The Maleks started with a shared 30-foot freezer and five employees. Three summers later, Salt & Straw encompasses 100-plus employees and three brick and mortar shops. Its custom-made carts go wherever the action is, be it a Pink Martini holiday party or the Moda Center’s food court on Blazer nights. In its new east-side R&D lab, hair-netted elves bake, swirl, and hand-pack pints—a strange Candy Land with its own 1,000-square-foot arctic food vault.   

The Maleks cracked Portland’s food code. Now comes their biggest conceptual leap: the cousins are taking the model to Los Angeles, building the idea from scratch again, exporting a philosophy, not flavors.

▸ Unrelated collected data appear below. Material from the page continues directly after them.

import Literature.Computability.AlgebraicComplexity.ConstituentStageData
import Literature.Computability.AlgebraicComplexity.FirstTypeHoleBound
import HarnessLib

/-!
# The universe of level-`(ℓ−1)` block triples of the constituent stage and the symmetry of its degrees
(Vassilevska Williams–Xu–Xu–Zhou 2024, §6.2: `numxblock`, `numtriple`, "If the `t`-th part of a
level-`(ℓ−1)` `X`-index sequence is not consistent with the distribution `γ̃_{X,t}` for any `t`, we zero
out the corresponding level-`(ℓ−1)` `X`-block", and the symmetry behind Claims 6.6–6.8) — proved

Topic `Literature/Computability/AlgebraicComplexity`.  §6.2 of Vassilevska Williams–Xu–Xu–Zhou,
*New bounds for matrix multiplication: from alpha to omega* (SODA 2024, arXiv:2307.07970) first zeroes
out the level-`(ℓ−1)` blocks whose index sequence, viewed "as a length-`n_t` `{0,…,2^{ℓ−1}}²`-sequence
by combining pairs of adjacent numbers", is not consistent with the one-level split distribution
`γ̃_{W,t}` on the `t`-th term, and then hashes the remaining block triples exactly as in §5.2 (Claims
6.6–6.8 "analogous to the claims in §5", whose proofs use that "by symmetry, each `X`-block is in the
same number of block triples").  This file sets up that universe on the tree's half-chunk positions
(`ConstituentStageData.lean`: position `u < n` = left half of chunk `u`, `n + u` = its right half) and
PROVES the symmetry:

* `halfPairs`, `ofHalfPairs`, `doublePerm` — a sequence on half-chunk positions as a sequence of PAIRS
  on chunks; a chunk permutation acting on both halves;
* `pairTypeClass τ k` — **the remaining level-`(ℓ−1)` `W`-blocks**: sequences whose pair sequence has
  the prescribed pair counts `k t` on every term (`= n_t · γ̃_{W,t}`; a `multiTypeClass` of
  `FirstTypeHoleBound.lean`), with `insideX_of_mem_pairTypeClass` (they lie inside the level-`ℓ` blocks
  when `k t` is supported on pairs summing to `i_t`);
* `exists_chunkSymm_chunkPerm_eq`, `exists_chunkSymm_of_mem_pairTypeClass` — **transitivity**: the chunk
  symmetries of the term map (`chunkSymmetries τ ≅ ∏_t S_{n_t}`) act transitively on every multi-class
  type class, hence on `pairTypeClass τ k`;
* `tripleUniverse τ kX kY kZ` — **the remaining level-`(ℓ−1)` block triples `𝒯`** (`numtriple = |𝒯|`):
  triples of remaining blocks with `I_p + J_p + K_p = 2c` at every position (a level family), stable under
  the symmetries (`permTriple_mem_tripleUniverse`);
* `card_filter_fst_eq_eq`, `degX_mul_card_pairTypeClass` (and `Y`) — **"by symmetry, each `X`-block is
  in the same number of block triples, which is `numtriple/numxblock`"**:
  `#{T ∈ 𝒯 | T.1 = I} · |pairTypeClass τ kX| = |𝒯|` for every remaining `I`;
* `eight_mul_degX_le`, `eight_mul_degY_le` — the requirement
  `M ≥ 8 · max{numtriple/numxblock, numtriple/numyblock}` gives the degree bounds `8 · deg_X(T) ≤ M`,
  `8 · deg_Y(T) ≤ M` consumed by the general Claims 6.7–6.8.

Everything is proved; the definitions are the ones listed; no named facts.

## References

* V. Vassilevska Williams, Y. Xu, Z. Xu, R. Zhou, *New bounds for matrix multiplication: from alpha
  to omega*, SODA 2024, arXiv:2307.07970 (held: `paper:arxiv-2307.07970`), §6.2 (first three
  paragraphs, the requirement on `M₀`, Claims 6.6–6.8) and the proof of Claim 5.6 ("by symmetry").
  [VassilevskaWilliamsXuXuZhou2024]
-/

noncomputable section

open scoped BigOperators
open Finset

namespace Literature.Computability.AlgebraicComplexity

/-! ## Sequences on half-chunk positions as sequences of pairs; doubled chunk permutations -/

section HalfPairs

variable {α : Type*} {n : ℕ}

/-- **The pair sequence** of a sequence on half-chunk positions: chunk `u ↦ (I(left u), I(right u))`
("a length-`n_t` `{0,…,2^{ℓ−1}}²`-sequence by combining pairs of adjacent numbers").
[cite: VassilevskaWilliamsXuXuZhou2024, §6.2] -/
def halfPairs (I : Fin (n + n) → α) : Fin n → α × α := fun u => (I (Fin.castAdd n u), I (Fin.natAdd n u))

/-- Entries of the pair sequence. [folklore] -/
@[simp] theorem halfPairs_apply (I : Fin (n + n) → α) (u : Fin n) :
    halfPairs I u = (I (Fin.castAdd n u), I (Fin.natAdd n u)) := rfl

/-- The inverse re-indexing: a sequence of pairs as a sequence on half-chunk positions. [folklore] -/
def ofHalfPairs (w : Fin n → α × α) : Fin (n + n) → α :=
  fun p => Fin.addCases (motive := fun _ => α) (fun u => (w u).1) (fun u => (w u).2) p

Only a few sacred “classics,” like Woodblock Chocolate and Sea Salt with Caramel Ribbons, will make the journey south to a new location in LA’s Larchmont Village neighborhood, set to open this month. Everything else will begin anew. 

“This is our fuck-you to McDonald’s,” says Tyler. “You can be local everywhere. It’s possible to create something unique for a community.” 

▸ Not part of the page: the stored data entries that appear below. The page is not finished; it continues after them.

import Summits.CriticalPhenomena.PercolationContinuityZ3.Theses.PercTruncatedSusceptibility
import Summits.CriticalPhenomena.PercolationContinuityZ3.Theorems.PercNearOneGluingNoHeavyLowerTailCSHTheoremOne
import HarnessLib

/-!
# `PercTruncatedSusceptibility.Assembly` (stmt-CriticalPhenomena-0851) — SETTLED after continuity

Item `stmt-CriticalPhenomena-0851` of route `CriticalPhenomena/PercTruncatedSusceptibility` (assembly).

The item is an implication whose conclusion is the sub-problem statement `PercolationContinuityZ3` (`θ(p_c(ℤ³)) = 0`), which is a theorem of the tree (`CSH.percolationContinuityZ3_holds`, p205010); the proof discharges the conclusion directly and does not use the hypotheses.  No percolation estimate is claimed here beyond p205010.

builds on p205010 (kernel theorem, internal audit signed; external expert review pending) — USED (`CSH.percolationContinuityZ3_holds`).  RSW3 lane, lead gen 28 (prover-prim-rsw3-lead-g28-0):
'after continuity — the ledger harvest'.
References: G. Kozma, N. Nitzan (2024), Thm. 6 / Conj. 3 [KozmaNitzan2024]; G. Grimmett, *Percolation* (1999), §8 [GrimmettPercolation1999].
-/

noncomputable section

namespace Summit.CriticalPhenomena.PercolationContinuityZ3.Theorems

namespace PercTruncatedSusceptibilityAssembly

open MeasureTheory Literature.Probability.Percolation Literature.Probability.LatticeModels

/-- **`PercTruncatedSusceptibility.Assembly` (stmt-CriticalPhenomena-0851), settled.**  Its conclusion `PercolationContinuityZ3` is the tree theorem `CSH.percolationContinuityZ3_holds` (p205010); the hypotheses are not used.
[cite: KozmaNitzan2024, Thm. 6 with Conj. 3 (p. 15)] -/
theorem assembly_proof : Summit.CriticalPhenomena.PercolationContinuityZ3.Theses.PercTruncatedSusceptibility.Assembly := by
  unfold Summit.CriticalPhenomena.PercolationContinuityZ3.Theses.PercTruncatedSusceptibility.Assembly
  intros
  exact CSH.percolationContinuityZ3_holds

end PercTruncatedSusceptibilityAssembly

end Summit.CriticalPhenomena.PercolationContinuityZ3.Theorems

end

Will a deep engagement with LA chefs, artisans, and farmers matter—or will success hinge on whether Brad and Angie show up? The Maleks have already made inroads, at least with hard-core foodies. Since last year, food emporium Joan’s on Third has been scooping Salt & Straw’s signature flavors on Melrose Avenue and drawing comments like “holy shit that’s good” on LAist, the popular food blog. And big-name chefs seem game to collaborate, Portland-style. For last fall’s Feast Portland food festival, Malek cold-called Michael Voltaggio, a swaggering Top Chef winner and chef of hot spot Ink restaurant, with an offer to capture his culinary muses in an ice cream cone. After months of Fed-Exed trial runs, their Loaded Baked Potato, with chocolate-cloaked bacon crumbs and white-cheddar cookie dough, suggested what an ice cream might look like from the spiritual home of In-N-Out Burger. 

Finding ingredients will be easy. The hard part will be doing there what Salt & Straw has done here: locating a taste of something undeniably singular, the terroir of Los Angeles. Avocado and Goat Cheese? A pint called Narcissism? Or perhaps it’ll be the next step in Asian food: a scoop of boiled peanuts, black vinegar, ginger, Thai chiles, and cilantro-fish sauce. (Tyler just made that combo with his newest recruit, Roy Choi, food-truck legend and Korean taco pioneer.) Right now, the Maleks have no idea. They’re just open to meeting a whole new food community. Who knows what it might taste like?